Requirement:
Below are some records; output exactly the lines from the line with "open Module NumberField" to the line with "for every negative", both ends kept, and nothing more.

Records from a dataset:
--

import Literature.Computability.Cryptography.HallgrenClassGroupDiscriminant
import Literature.Computability.Cryptography.HallgrenClassGroupERH
import Literature.Computability.Cryptography.HallgrenClassGroupClassNumberBound
import HarnessLib

/-!
# Hallgren 2005 / class numbers under GRH — step N3d: `√d ≤ C · h(−d) · log d` under the Grand
# Riemann Hypothesis, for negative fundamental discriminants `−d`

Topic `Literature/Computability/Cryptography`; proof companion of `HallgrenClassGroup.lean`
(named fact `Hallgren2005_classNumber_qsolvable_of_GRH`). Everything here is PROVED (theorems
only; no definition, no named fact). This file only assembles three earlier steps at the level of
the data of the fact (`d : ℕ` with `IsNegFundamentalDiscr d`, the hypothesis
`GrandRiemannHypothesisGL`, the combinatorial class number `BinaryQuadraticForm.classNumber (−d)`):

* N1 `IsNegFundamentalDiscr.exists_numberField`, `.classNumber_eq` (`HallgrenClassGroupDiscriminant`):
  an imaginary quadratic `K` with `d_K = −d` and `h(−d) = h_K`;
* N2 `extendedRiemannHypothesis_of_grandRiemannHypothesisGL` (`HallgrenClassGroupERH`): GRH for
  `GL` gives the Riemann hypothesis for `ζ_K`;
* N3c `sqrt_natAbs_discr_le_classNumber_mul_log_of_erh` (`HallgrenClassGroupClassNumberBound`):
  under it, `√|d_K| ≤ (24C + 100) h_K log|d_K|`.

Result: `sqrt_le_classNumber_mul_log_of_grandRiemannHypothesisGL` —
**`√d ≤ (24 C + 100) · h(−d) · log d`** (`C = grhPsiConst`), the form consumed by the analysis of
the random-forms sampler (a class outside any proper subgroup of `Cl(−d)` is drawn with
probability `≫ 1/polylog(d)`).

## References

* J. E. Littlewood, Proc. LMS 27 (1928) (the sharp conditional bound `h(−d) ≫ √d/log log d`).
* A. M. Childs, W. van Dam, Rev. Mod. Phys. 82 (2010), §5.7 ("assuming the GRH") [ChildsVandam2010].
-/

noncomputable section

open Module NumberField
open Literature.NumberTheory.EllipticCurves Literature.NumberTheory.LFunctions
open Literature.NumberTheory.QuadraticFields.BinaryQuadraticForm (classNumber)

namespace Literature.Computability.Cryptography.Hallgren2005

/-- **Under the Grand Riemann Hypothesis, `√d ≤ (24C + 100) · h(−d) · log d` for every negative
fundamental discriminant `−d`** (`C = grhPsiConst`; `h(−d)` the number of reduced forms of
discriminant `−d`). Assembly of N1 (a quadratic field of discriminant `−d`, `h(−d) = h_K`), N2
(GRH ⇒ ERH for `K`) and N3c (ERH ⇒ `√|d_K| ≤ (24C+100) h_K log|d_K|`). [cite: ChildsVandam2010, §5.7 (p. 24 of arXiv:0812.0380)] -/
theorem sqrt_le_classNumber_mul_log_of_grandRiemannHypothesisGL {d : ℕ} (hd : IsNegFundamentalDiscr d)
    (hGL : GrandRiemannHypothesisGL) :
    Real.sqrt d ≤ (24 * grhPsiConst + 100) * classNumber (-(d : ℤ)) * Real.log d := by
  obtain ⟨K, _, _, h2, hdisc⟩ := hd.exists_numberField
  have hK : IsImaginaryQuadratic K :=
    isImaginaryQuadratic_iff_discr_neg.2 ⟨h2, by rw [hdisc]; exact hd.neg_lt_zero⟩
  have hERH := extendedRiemannHypothesis_of_grandRiemannHypothesisGL hGL h2
  have hmain := sqrt_natAbs_discr_le_classNumber_mul_log_of_erh hK hERH
  have hnat : (NumberField.discr K).natAbs = d := by rw [hdisc]; simp
  rw [hnat, ← hd.classNumber_eq h2 hdisc] at hmain
  exact hmain

end Literature.Computability.Cryptography.Hallgren2005

end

--

Reply to the task:
open Module NumberField
open Literature.NumberTheory.EllipticCurves Literature.NumberTheory.LFunctions
open Literature.NumberTheory.QuadraticFields.BinaryQuadraticForm (classNumber)

namespace Literature.Computability.Cryptography.Hallgren2005

/-- **Under the Grand Riemann Hypothesis, `√d ≤ (24C + 100) · h(−d) · log d` for every negative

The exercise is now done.